WORK INSTRUCTIONS: Every record below must be returned exactly as it was received.

Stored data
╭──
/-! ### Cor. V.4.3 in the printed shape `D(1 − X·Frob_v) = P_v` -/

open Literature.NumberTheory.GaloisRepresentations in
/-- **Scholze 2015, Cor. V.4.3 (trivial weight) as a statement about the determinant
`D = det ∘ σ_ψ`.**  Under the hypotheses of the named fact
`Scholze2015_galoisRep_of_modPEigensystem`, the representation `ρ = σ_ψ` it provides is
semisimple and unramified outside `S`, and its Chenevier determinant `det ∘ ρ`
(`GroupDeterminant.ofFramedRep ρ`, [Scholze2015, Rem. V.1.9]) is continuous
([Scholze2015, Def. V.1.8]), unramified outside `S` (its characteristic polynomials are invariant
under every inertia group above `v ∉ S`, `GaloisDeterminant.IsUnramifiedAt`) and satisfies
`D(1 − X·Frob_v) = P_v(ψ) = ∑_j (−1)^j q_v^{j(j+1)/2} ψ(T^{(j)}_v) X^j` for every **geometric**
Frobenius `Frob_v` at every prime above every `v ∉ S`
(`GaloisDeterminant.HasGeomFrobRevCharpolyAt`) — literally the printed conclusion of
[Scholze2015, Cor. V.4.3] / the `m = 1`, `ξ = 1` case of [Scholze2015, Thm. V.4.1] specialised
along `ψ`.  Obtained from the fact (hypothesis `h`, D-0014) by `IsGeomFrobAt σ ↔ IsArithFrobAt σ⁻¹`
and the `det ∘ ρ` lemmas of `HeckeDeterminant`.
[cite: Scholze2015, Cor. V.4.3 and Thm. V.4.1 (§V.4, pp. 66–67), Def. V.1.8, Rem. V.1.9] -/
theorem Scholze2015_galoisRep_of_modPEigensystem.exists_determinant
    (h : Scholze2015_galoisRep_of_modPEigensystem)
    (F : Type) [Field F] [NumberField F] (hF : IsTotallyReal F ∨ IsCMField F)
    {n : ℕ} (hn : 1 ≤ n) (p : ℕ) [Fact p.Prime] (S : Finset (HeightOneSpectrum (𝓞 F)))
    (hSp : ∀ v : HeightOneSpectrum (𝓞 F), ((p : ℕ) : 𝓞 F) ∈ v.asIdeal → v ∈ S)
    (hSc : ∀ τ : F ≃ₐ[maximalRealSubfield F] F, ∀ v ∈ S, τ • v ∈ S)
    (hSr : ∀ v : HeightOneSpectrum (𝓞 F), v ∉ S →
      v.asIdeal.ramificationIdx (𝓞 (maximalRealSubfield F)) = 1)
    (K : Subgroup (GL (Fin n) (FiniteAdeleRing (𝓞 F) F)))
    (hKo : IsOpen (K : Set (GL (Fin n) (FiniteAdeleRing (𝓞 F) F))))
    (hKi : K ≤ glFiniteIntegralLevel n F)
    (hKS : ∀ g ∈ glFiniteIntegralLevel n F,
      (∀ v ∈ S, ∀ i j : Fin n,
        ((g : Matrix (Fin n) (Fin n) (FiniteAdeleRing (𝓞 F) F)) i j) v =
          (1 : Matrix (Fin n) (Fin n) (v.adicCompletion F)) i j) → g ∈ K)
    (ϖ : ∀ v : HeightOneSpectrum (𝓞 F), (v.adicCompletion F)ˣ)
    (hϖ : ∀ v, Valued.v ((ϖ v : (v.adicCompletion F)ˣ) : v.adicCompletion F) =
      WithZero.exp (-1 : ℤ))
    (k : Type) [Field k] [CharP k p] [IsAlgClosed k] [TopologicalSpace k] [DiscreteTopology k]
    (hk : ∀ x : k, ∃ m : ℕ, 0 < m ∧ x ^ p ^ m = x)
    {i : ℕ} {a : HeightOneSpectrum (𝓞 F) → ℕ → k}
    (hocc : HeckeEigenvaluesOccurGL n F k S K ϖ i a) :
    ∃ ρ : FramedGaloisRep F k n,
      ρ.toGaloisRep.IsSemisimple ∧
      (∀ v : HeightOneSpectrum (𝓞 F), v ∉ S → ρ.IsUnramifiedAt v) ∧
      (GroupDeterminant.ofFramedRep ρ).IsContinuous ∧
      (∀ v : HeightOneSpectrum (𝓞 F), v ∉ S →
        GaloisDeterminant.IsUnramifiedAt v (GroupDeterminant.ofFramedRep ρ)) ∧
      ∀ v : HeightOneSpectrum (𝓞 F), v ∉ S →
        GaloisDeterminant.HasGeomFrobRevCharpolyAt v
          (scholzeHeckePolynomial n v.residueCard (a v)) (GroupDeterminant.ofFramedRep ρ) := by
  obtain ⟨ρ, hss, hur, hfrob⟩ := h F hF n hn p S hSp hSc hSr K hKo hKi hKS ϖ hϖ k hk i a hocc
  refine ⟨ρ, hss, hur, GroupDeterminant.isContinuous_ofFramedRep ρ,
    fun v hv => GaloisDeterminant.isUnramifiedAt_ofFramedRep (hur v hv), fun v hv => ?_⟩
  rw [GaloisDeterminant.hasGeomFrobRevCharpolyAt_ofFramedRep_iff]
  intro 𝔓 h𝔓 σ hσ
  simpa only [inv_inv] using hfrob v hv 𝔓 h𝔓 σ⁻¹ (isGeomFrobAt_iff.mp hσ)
╰──
ANSWER TO THE PROBLEM:
/-! ### Cor. V.4.3 in the printed shape `D(1 − X·Frob_v) = P_v` -/

open Literature.NumberTheory.GaloisRepresentations in
/-- **Scholze 2015, Cor. V.4.3 (trivial weight) as a statement about the determinant
`D = det ∘ σ_ψ`.**  Under the hypotheses of the named fact
`Scholze2015_galoisRep_of_modPEigensystem`, the representation `ρ = σ_ψ` it provides is
semisimple and unramified outside `S`, and its Chenevier determinant `det ∘ ρ`
(`GroupDeterminant.ofFramedRep ρ`, [Scholze2015, Rem. V.1.9]) is continuous
([Scholze2015, Def. V.1.8]), unramified outside `S` (its characteristic polynomials are invariant
under every inertia group above `v ∉ S`, `GaloisDeterminant.IsUnramifiedAt`) and satisfies
`D(1 − X·Frob_v) = P_v(ψ) = ∑_j (−1)^j q_v^{j(j+1)/2} ψ(T^{(j)}_v) X^j` for every **geometric**
Frobenius `Frob_v` at every prime above every `v ∉ S`
(`GaloisDeterminant.HasGeomFrobRevCharpolyAt`) — literally the printed conclusion of
[Scholze2015, Cor. V.4.3] / the `m = 1`, `ξ = 1` case of [Scholze2015, Thm. V.4.1] specialised
along `ψ`.  Obtained from the fact (hypothesis `h`, D-0014) by `IsGeomFrobAt σ ↔ IsArithFrobAt σ⁻¹`
and the `det ∘ ρ` lemmas of `HeckeDeterminant`.
[cite: Scholze2015, Cor. V.4.3 and Thm. V.4.1 (§V.4, pp. 66–67), Def. V.1.8, Rem. V.1.9] -/
theorem Scholze2015_galoisRep_of_modPEigensystem.exists_determinant
    (h : Scholze2015_galoisRep_of_modPEigensystem)
    (F : Type) [Field F] [NumberField F] (hF : IsTotallyReal F ∨ IsCMField F)
    {n : ℕ} (hn : 1 ≤ n) (p : ℕ) [Fact p.Prime] (S : Finset (HeightOneSpectrum (𝓞 F)))
    (hSp : ∀ v : HeightOneSpectrum (𝓞 F), ((p : ℕ) : 𝓞 F) ∈ v.asIdeal → v ∈ S)
    (hSc : ∀ τ : F ≃ₐ[maximalRealSubfield F] F, ∀ v ∈ S, τ • v ∈ S)
    (hSr : ∀ v : HeightOneSpectrum (𝓞 F), v ∉ S →
      v.asIdeal.ramificationIdx (𝓞 (maximalRealSubfield F)) = 1)
    (K : Subgroup (GL (Fin n) (FiniteAdeleRing (𝓞 F) F)))
    (hKo : IsOpen (K : Set (GL (Fin n) (FiniteAdeleRing (𝓞 F) F))))
    (hKi : K ≤ glFiniteIntegralLevel n F)
    (hKS : ∀ g ∈ glFiniteIntegralLevel n F,
      (∀ v ∈ S, ∀ i j : Fin n,
        ((g : Matrix (Fin n) (Fin n) (FiniteAdeleRing (𝓞 F) F)) i j) v =
          (1 : Matrix (Fin n) (Fin n) (v.adicCompletion F)) i j) → g ∈ K)
    (ϖ : ∀ v : HeightOneSpectrum (𝓞 F), (v.adicCompletion F)ˣ)
    (hϖ : ∀ v, Valued.v ((ϖ v : (v.adicCompletion F)ˣ) : v.adicCompletion F) =
      WithZero.exp (-1 : ℤ))
    (k : Type) [Field k] [CharP k p] [IsAlgClosed k] [TopologicalSpace k] [DiscreteTopology k]
    (hk : ∀ x : k, ∃ m : ℕ, 0 < m ∧ x ^ p ^ m = x)
    {i : ℕ} {a : HeightOneSpectrum (𝓞 F) → ℕ → k}
    (hocc : HeckeEigenvaluesOccurGL n F k S K ϖ i a) :
    ∃ ρ : FramedGaloisRep F k n,
      ρ.toGaloisRep.IsSemisimple ∧
      (∀ v : HeightOneSpectrum (𝓞 F), v ∉ S → ρ.IsUnramifiedAt v) ∧
      (GroupDeterminant.ofFramedRep ρ).IsContinuous ∧
      (∀ v : HeightOneSpectrum (𝓞 F), v ∉ S →
        GaloisDeterminant.IsUnramifiedAt v (GroupDeterminant.ofFramedRep ρ)) ∧
      ∀ v : HeightOneSpectrum (𝓞 F), v ∉ S →
        GaloisDeterminant.HasGeomFrobRevCharpolyAt v
          (scholzeHeckePolynomial n v.residueCard (a v)) (GroupDeterminant.ofFramedRep ρ) := by
  obtain ⟨ρ, hss, hur, hfrob⟩ := h F hF n hn p S hSp hSc hSr K hKo hKi hKS ϖ hϖ k hk i a hocc
  refine ⟨ρ, hss, hur, GroupDeterminant.isContinuous_ofFramedRep ρ,
    fun v hv => GaloisDeterminant.isUnramifiedAt_ofFramedRep (hur v hv), fun v hv => ?_⟩
  rw [GaloisDeterminant.hasGeomFrobRevCharpolyAt_ofFramedRep_iff]
  intro 𝔓 h𝔓 σ hσ
  simpa only [inv_inv] using hfrob v hv 𝔓 h𝔓 σ⁻¹ (isGeomFrobAt_iff.mp hσ)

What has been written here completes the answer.